Des étoiles sous les pompes.
- Ah ! Putain c'est quoi ce truc énorme ?
- Une mouche.
- Attends une mouche c'est pas si gros et c'est carrément moins dégeulasse que ça, t'as vu ses yeux ?
- Mais ici nous avons plusieurs qualités de mouche.
-... Super.
Les premières graines ont commencé à germer. Reste à savoir si aprés notre départ, Pap s'occupera bien de tout ça. A présent c'est aux habitants de Parcelles de s'y mettre vraiment, et sans notre aide. On éspère que ça va marcher, vraiment. Le frère de Pap qui oublie parfois d'arroser les cultures dit que oh, faut pas s'inquieter, Dieu est grand. Bien obligé de lui dire que s'il attend que Dieu arrose à sa place, les concombres eux, risquent d'être plutôt minuscules, voir inexistants.
On a pris nos affaires. Nos papiers, nos crayons, sac à dos, et un couteau. On a salué Traoré Family, et puis on est parties. La gare routière, faut avouer, c'est le bordel. Bien vite abandonnée l'idée de trouver un guichet ou quoi que ce soit de conventionnel. Les sourires vautours nous tournent toujours autours, et on agite nos bras blancs comme pour chasser les mouches. Il y a du vent et je galère pour allumer ma clope. Deux grandes mains noires sortent de dérrière moi et abritent ma flamme qui se dresse enfin. Jamais seule.
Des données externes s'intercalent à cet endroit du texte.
import Summits.Ventures.Crystal3D.Theorems.StickyWulffConstantPolycrystalWulffBoundRungSuperTreeTexture

/-!
# `PolycrystalWulffBound`, line `PolyDensity`: a parent grain with SLID TWIN COLONIES about several axes,
# in the crux's own energy (`rung_slidColonies_texture`; crux `stmt-Ventures-19482`)

Route `StickyWulffConstant` of the venture `Summits/Ventures/Crystal3D`, second prover lane (poly-p2,
gen 13).  Texture (En) form of `rung_slidColonies`: a crux texture `Tex n G A c m` presented by cells;
GRAINS sorted into the core (`col f = 0`, body of `A₀`) and `q` colonies (`col f = i.succ`; a parent cap
layer that belongs to a colony is to be presented as a separate grain with the parent's frame — equal
lattices are free in `Tex`); colony `i` above the cap plane `⟪x, axS i.succ⟫ = t i`, the core below it
wherever `δ`-close, colonies pairwise `δ`-apart; colony grains co-axial with `A₀` and pairwise about
`axS i.succ`, Bool labels = lattice classes inside a colony, wall data `m f g = axS (col f)` across the
classes, one (bond, `⟨112⟩`) pair `(uS F, wS F)` per colony, and the aggregate azimuth test with the
colony-wise directions ⇒ `6·2^{1/3}(√2·Vol)^{2/3} ≤ En n G A c m`.  Star-tree instance of
`rung_superTree_texture` (one reference frame, profile condition `rfl`).
WHAT THIS IS NOT: colonies touching each other; the crux is not claimed.
-/

noncomputable section

open scoped BigOperators InnerProductSpace ENNReal Pointwise
open MeasureTheory Filter Set

namespace Summit.Ventures.Crystal3D.Cruxes.PolycrystalWulffBound.PolyDensity

open Summit.Ventures.Crystal3D.Theorems
open Summit.Ventures.Crystal3D.Cruxes.TextureLiminf.TexShadow (per polytope facetArea supportFn E3)
open Literature.MathematicalPhysics.StatisticalMechanics (fccStacking barlowStacking IsHaggSeq perimeter)

/-- **Rung `rung_slidColonies_texture`**: a parent with single-axis twin colonies about several axes,
passing the colony-wise aggregate azimuth test, satisfies `6·2^{1/3}(√2·Vol)^{2/3} ≤ En`. -/
theorem rung_slidColonies_texture :
    let Λ : Set (EuclideanSpace ℝ (Fin 3)) := Literature.MathematicalPhysics.StatisticalMechanics.fccStacking 1 (Real.sqrt (2 / 3));
    let Brl : (ℤ → ℤ) → Set (EuclideanSpace ℝ (Fin 3)) := Literature.MathematicalPhysics.StatisticalMechanics.barlowStacking 1 (Real.sqrt (2 / 3));
    let Ax : EuclideanSpace ℝ (Fin 3) → (EuclideanSpace ℝ (Fin 3) ≃ₗᵢ[ℝ] EuclideanSpace ℝ (Fin 3)) → (EuclideanSpace ℝ (Fin 3) ≃ₗᵢ[ℝ] EuclideanSpace ℝ (Fin 3)) → Prop := fun m A B => ∃ (L : EuclideanSpace ℝ (Fin 3) ≃ₗᵢ[ℝ] EuclideanSpace ℝ (Fin 3)) (s₁ s₂ : EuclideanSpace ℝ (Fin 3)) (σ σ' : ℤ → ℤ), Literature.MathematicalPhysics.StatisticalMechanics.IsHaggSeq σ ∧ Literature.MathematicalPhysics.StatisticalMechanics.IsHaggSeq σ' ∧ L (EuclideanSpace.single (2 : Fin 3) (1 : ℝ)) = m ∧ A '' Λ ⊆ (fun q => L q + s₁) '' Brl σ ∧ B '' Λ ⊆ (fun q => L q + s₂) '' Brl σ';
    let CoAx : (EuclideanSpace ℝ (Fin 3) ≃ₗᵢ[ℝ] EuclideanSpace ℝ (Fin 3)) → (EuclideanSpace ℝ (Fin 3) ≃ₗᵢ[ℝ] EuclideanSpace ℝ (Fin 3)) → Prop := fun A B => ∃ m, Ax m A B;
    let Φ : EuclideanSpace ℝ (Fin 3) → ℝ := fun ν => Real.sqrt 2 / 4 * ∑ᶠ w ∈ {w ∈ Λ | ‖w‖ = 1}, |⟪w, ν⟫_ℝ|;
    let Per : Set (EuclideanSpace ℝ (Fin 3)) → Set (EuclideanSpace ℝ (Fin 3)) → ℝ := fun K S => (⨆ (ξ : EuclideanSpace ℝ (Fin 3) → EuclideanSpace ℝ (Fin 3)) (_ : ContDiff ℝ 1 ξ ∧ HasCompactSupport ξ ∧ ∀ z, ξ z ∈ K), ENNReal.ofReal (∫ z in S, Literature.MathematicalPhysics.StatisticalMechanics.fieldDivergence ξ z)).toReal;
    let ι : Set (EuclideanSpace ℝ (Fin 3)) → Set (EuclideanSpace ℝ (Fin 3)) → Set (EuclideanSpace ℝ (Fin 3)) → ℝ := fun K S₁ S₂ => (Per K S₁ + Per K S₂ - Per K (S₁ ∪ S₂)) / 2;
    let W : (EuclideanSpace ℝ (Fin 3) ≃ₗᵢ[ℝ] EuclideanSpace ℝ (Fin 3)) → Set (EuclideanSpace ℝ (Fin 3)) := fun A => {y | ∀ ν : EuclideanSpace ℝ (Fin 3), ⟪y, ν⟫_ℝ ≤ Φ (A.symm ν)};
    let Dsc : EuclideanSpace ℝ (Fin 3) → Set (EuclideanSpace ℝ (Fin 3)) := fun m => {y | ‖y‖ ≤ 1 ∧ ⟪y, m⟫_ℝ = 0};
    let Tex : (n : ℕ) → (Fin n → Set (EuclideanSpace ℝ (Fin 3))) → (Fin n → (EuclideanSpace ℝ (Fin 3) ≃ₗᵢ[ℝ] EuclideanSpace ℝ (Fin 3))) → (Fin n → Fin n → ℝ) → (Fin n → Fin n → EuclideanSpace ℝ (Fin 3)) → Prop := fun n G A c m => (∀ f : Fin n, Literature.MathematicalPhysics.StatisticalMechanics.HasFinitePerimeter (G f) ∧ volume (G f) < ⊤) ∧ (∀ f g, f ≠ g → Disjoint (G f) (G g)) ∧ (∀ f g, f ≠ g → 0 ≤ c f g) ∧ (∀ f g, f ≠ g → ¬ CoAx (A f) (A g) → m f g = 0 ∧ 1 ≤ c f g) ∧ (∀ f g, f ≠ g → CoAx (A f) (A g) → A f '' Λ ≠ A g '' Λ → Ax (m f g) (A f) (A g) ∧ 1 / 2 ≤ c f g);
    let En : (n : ℕ) → (Fin n → Set (EuclideanSpace ℝ (Fin 3))) → (Fin n → (EuclideanSpace ℝ (Fin 3) ≃ₗᵢ[ℝ] EuclideanSpace ℝ (Fin 3))) → (Fin n → Fin n → ℝ) → (Fin n → Fin n → EuclideanSpace ℝ (Fin 3)) → ℝ := fun n G A c m => ∑ f : Fin n, Per (W (A f)) (G f) - ∑ f, ∑ g, (if f = g then 0 else ι (W (A f)) (G f) (G g)) + ∑ f, ∑ g, (if f = g then 0 else c f g / 2 * ι (Dsc (m f g)) (G f) (G g));
    let Vol : (n : ℕ) → (Fin n → Set (EuclideanSpace ℝ (Fin 3))) → ℝ := fun n G => (volume (⋃ f : Fin n, G f)).toReal;
    ∀ (k' : ℕ) (Hc : Fin k' → Finset ((EuclideanSpace ℝ (Fin 3)) × ℝ)) (nv : Fin k' → Fin k' → EuclideanSpace ℝ (Fin 3)),
      (∀ j, Bornology.IsBounded (polytope (Hc j))) →
      (∀ j j', j ≠ j' → Disjoint (polytope (Hc j)) (polytope (Hc j'))) →
      (∀ i j, nv j i = -nv i j) →
      (∀ j j', j ≠ j' → ‖nv j j'‖ = 1 ∧ ∃ b : ℝ,
        closure (polytope (Hc j)) ∩ closure (polytope (Hc j')) ⊆ {x | ⟪nv j j', x⟫_ℝ = b}) →
    ∀ (n : ℕ) (G : Fin n → Set (EuclideanSpace ℝ (Fin 3)))
      (A : Fin n → (EuclideanSpace ℝ (Fin 3) ≃ₗᵢ[ℝ] EuclideanSpace ℝ (Fin 3)))
      (c : Fin n → Fin n → ℝ) (m : Fin n → Fin n → EuclideanSpace ℝ (Fin 3)),
      Tex n G A c m →
    ∀ (s : Fin n → Finset (Fin k')),
      (∀ f, G f = ⋃ j ∈ s f, polytope (Hc j)) →
      (∀ f g, f ≠ g → Disjoint (s f) (s g)) →
      (∀ j, ∃ f, j ∈ s f) →
    ∀ (τ : Fin n → Bool) (q : ℕ) (col : Fin n → Fin (q + 1))
      (A₀ : EuclideanSpace ℝ (Fin 3) ≃ₗᵢ[ℝ] EuclideanSpace ℝ (Fin 3)) (t : Fin q → ℝ)
      (axS uS wS : Fin (q + 1) → EuclideanSpace ℝ (Fin 3)) (δ : ℝ),
      (∀ i : Fin q, ‖axS i.succ‖ = 1) → 0 < δ →
      (∀ (i : Fin q) f, col f = i.succ → ∀ x ∈ G f, t i < ⟪x, axS i.succ⟫_ℝ) →
      (∀ (i : Fin q) f, col f = 0 → ∀ x ∈ G f,
        ⟪x, axS i.succ⟫_ℝ < t i ∨ ∀ g, col g = i.succ → ∀ y ∈ G g, δ ≤ dist x y) →
      (∀ f g, col f ≠ col g → col f ≠ 0 → col g ≠ 0 → ∀ x ∈ G f, ∀ y ∈ G g, δ ≤ dist x y) →
      (∀ f, col f = 0 → W (A f) = W A₀) →
      (∀ f, col f ≠ 0 → Ax (axS (col f)) A₀ (A f)) →
      (∀ f g, col f = col g → col f ≠ 0 → Ax (axS (col f)) (A f) (A g)) →
      (∀ i : Fin q, ‖uS i.succ‖ = 1 ∧ ‖wS i.succ‖ = 1 ∧ ⟪uS i.succ, axS i.succ⟫_ℝ = 0 ∧
        ⟪wS i.succ, axS i.succ⟫_ℝ = 0 ∧ ⟪wS i.succ, uS i.succ⟫_ℝ = 0) →
      (∀ i : Fin q, uS i.succ ∈ A₀ '' Λ ∧ (ℝ ∙ uS i.succ)ᗮ.reflection '' (A₀ '' Λ) = A₀ '' Λ) →
      (∀ f g, col f = col g → (τ f = τ g ↔ A f '' Λ = A g '' Λ)) →
      (∀ f g, f ≠ g → col f = col g → col f ≠ 0 → τ f ≠ τ g → m f g = axS (col f)) →
      2 / Real.sqrt 6 * ∑ f, ∑ g, (if (col f = col g ∧ col f ≠ 0 ∧ τ f ≠ τ g) then
          ∑ a ∈ s f, ∑ b ∈ s g, |⟪wS (col f), nv a b⟫_ℝ| *
            facetArea (closure (polytope (Hc a)) ∩ closure (polytope (Hc b))) (nv a b) else 0) ≤
        1 / 2 * ∑ f, ∑ g, (if (col f = col g ∧ col f ≠ 0 ∧ τ f ≠ τ g) then
          ∑ a ∈ s f, ∑ b ∈ s g, Real.sqrt (1 - ⟪nv a b, axS (col f)⟫_ℝ ^ 2) *
            facetArea (closure (polytope (Hc a)) ∩ closure (polytope (Hc b))) (nv a b) else 0) →
    6 * (2 : ℝ) ^ ((1 : ℝ) / 3) * (Real.sqrt 2 * Vol n G) ^ ((2 : ℝ) / 3) ≤ En n G A c m := by
  intro Λ Brl Ax CoAx Φ Per ι W Dsc Tex En Vol k' Hc nv hbd hdisjQ hanti hplane n G A c m hTex
    s hGs hsdisj hcov τ q col A₀ t axS uS wS δ hax hδ hcol hcore hsepcol hcoreBody hAx0 hAxP hON hBM
    hτ hmax hAz
  -- the star-shaped tree: node `0` = core, node `i.succ` = colony `i`
  set slid : Fin (q + 1) → Bool := fun F => Fin.cases (motive := fun _ => Bool) false (fun _ => true) F
    with hslid
  have hslid0 : slid 0 = false := by simp [hslid]
  have hslidS : ∀ i : Fin q, slid i.succ = true := fun i => by simp [hslid]
  have hslid_iff : ∀ F, slid F = true ↔ F ≠ 0 := by
    intro F
    refine Fin.cases ?_ (fun i => ?_) F
    · rw [hslid0]; simp
    · rw [hslidS]; simp [Fin.succ_ne_zero]
  have hsucc_of : ∀ F : Fin (q + 1), slid F = true → ∃ i : Fin q, F = i.succ := by
    intro F hF
    rcases Fin.eq_zero_or_eq_succ F with h | h
    · rw [h, hslid0] at hF; exact Bool.noConfusion hF
    · exact h
  have hfar : ∀ f g, col f ≠ col g → (∀ i : Fin q, ¬ (col f = 0 ∧ col g = i.succ)) →
      (∀ i : Fin q, ¬ (col g = 0 ∧ col f = i.succ)) → ∀ x ∈ G f, ∀ y ∈ G g, δ ≤ dist x y := by
    intro f g hne h1 h2 x hx y hy
    have hf : col f ≠ 0 := by
      intro h0
      rcases Fin.eq_zero_or_eq_succ (col g) with h' | ⟨i, hi⟩
      · exact hne (h0.trans h'.symm)
      · exact h1 i ⟨h0, hi⟩
    have hg : col g ≠ 0 := by
      intro h0
      rcases Fin.eq_zero_or_eq_succ (col f) with h' | ⟨i, hi⟩
      · exact hne (h'.trans h0.symm)
      · exact h2 i ⟨h0, hi⟩
    exact hsepcol f g hne hf hg x hx y hy
  have hR := rung_superTree_texture k' Hc nv hbd hdisjQ hanti hplane n G A c m hTex s hGs hsdisj hcov τ q
    (fun _ => 0) (fun i => axS i.succ) t col (fun _ => A₀) slid axS uS wS δ
    (fun i => Nat.zero_le _) hax (fun _ _ => rfl) hcol hδ hcore hfar
    (fun f hf => by
      rcases Fin.eq_zero_or_eq_succ (col f) with h | ⟨i, hi⟩
      · exact hcoreBody f h
      · rw [hi, hslidS] at hf; exact Bool.noConfusion hf)
    (fun f hf => hAx0 f ((hslid_iff _).1 hf))
    (fun f g hfg hf => hAxP f g hfg ((hslid_iff _).1 hf))
    (fun F hF => by obtain ⟨i, rfl⟩ := hsucc_of F hF; exact hON i)
    (fun F hF => by obtain ⟨i, rfl⟩ := hsucc_of F hF; exact hBM i)
    hτ (fun f g hfg hc hf hne => hmax f g hfg hc ((hslid_iff _).1 hf) hne)
    (fun i h => by rw [hslid0] at h; exact Bool.noConfusion h)
    (fun i _ => by rw [real_inner_comm]; exact (hON i).2.2.2.1)
  -- translate the azimuth test: `slid (col f) = true ↔ col f ≠ 0`
  set fa : Fin k' → Fin k' → ℝ := fun a b =>
    facetArea (closure (polytope (Hc a)) ∩ closure (polytope (Hc b))) (nv a b) with hfa
  have e1 : (∑ f, ∑ g, (if (col f = col g ∧ slid (col f) = true ∧ τ f ≠ τ g) then
      ∑ a ∈ s f, ∑ b ∈ s g, |⟪wS (col f), nv a b⟫_ℝ| * fa a b else 0)) =
      ∑ f, ∑ g, (if (col f = col g ∧ col f ≠ 0 ∧ τ f ≠ τ g) then
        ∑ a ∈ s f, ∑ b ∈ s g, |⟪wS (col f), nv a b⟫_ℝ| * fa a b else 0) :=
    Finset.sum_congr rfl fun f _ => Finset.sum_congr rfl fun g _ => if_congr (by rw [hslid_iff]) rfl rfl
  have e2 : (∑ f, ∑ g, (if (col f = col g ∧ slid (col f) = true ∧ τ f ≠ τ g) then
      ∑ a ∈ s f, ∑ b ∈ s g, Real.sqrt (1 - ⟪nv a b, axS (col f)⟫_ℝ ^ 2) * fa a b else 0)) =
      ∑ f, ∑ g, (if (col f = col g ∧ col f ≠ 0 ∧ τ f ≠ τ g) then
        ∑ a ∈ s f, ∑ b ∈ s g, Real.sqrt (1 - ⟪nv a b, axS (col f)⟫_ℝ ^ 2) * fa a b else 0) :=
    Finset.sum_congr rfl fun f _ => Finset.sum_congr rfl fun g _ => if_congr (by rw [hslid_iff]) rfl rfl
  rw [e1, e2] at hR
  exact hR hAz

end Summit.Ventures.Crystal3D.Cruxes.PolycrystalWulffBound.PolyDensity

end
On finit par baisser les armes et on grimpe dans un bus en leurs faisant confiance, le type qui semble nous prendre sous son aile porte un T-shirt blanc orné du celèbre ruban rouge, et lorsqu'il se tourne on peut lire dans son dos " Le préservatif féminin, un espoir de plus pour la femme". Ironie quasi-tragique. On s'installe à l'arrière du bus et on fait quelques kilomètres, plutot tranquilles jusqu'à ce qu'un énorme camion vienne s'encastrer dans le pare choc de notre bus. Le pare-brise arrière éclate dans un bruit étrange, et des paillettes de verre nous roulent sur les épaules. On remet nos coeurs en marche rapidement, et puis bon, même pas vraiment surprises. On peut y aller maintenant ?
Orage. Paysage grisâtre, silhouettes de Baobabs se détachant sur des plaines nues, orage. La nuit tombe, la route devient de moins en moins praticable, on descend à Joal, trempées par la pluie tiède, on décide de passer la nuit ici en attendant que ça se calme. Petite auberge pleine de moustiques, quelques Toubab touristes aux allures un peu tristes. Je repense à ce que Raël me disait avant le départ : "On prend la route pour qu'elle vous plume, qu'elle vous rince, qu'elle vous essore". On commande deux bières, et puis encore deux. Rescapées, on échange toujours nos idées, nos histoires, prenant soin de ne rien abîmer. J'aime bien me dire qu'on a toujours ce truc au fond du bide, comme un drap noué attaché à une fenêtre, cette passion de la route et du murmure. Théorie selon laquelle autre chose est toujours possible.
Une gamine avex des tresses dans les cheveux, détresse dans les yeux, me fais un baise main en se courbant joliement. La classe, ouais.
- Et toi, c'est quoi ton rêve ?
-Bon, une grande maison. Bon, avec une trés belle femme. Et une belle voiture.
- Mh. T'as jamais envie de voir plus grand?
- ...
- Non, ça veux pas dire "deux femmes et deux voitures". Laisse tomber.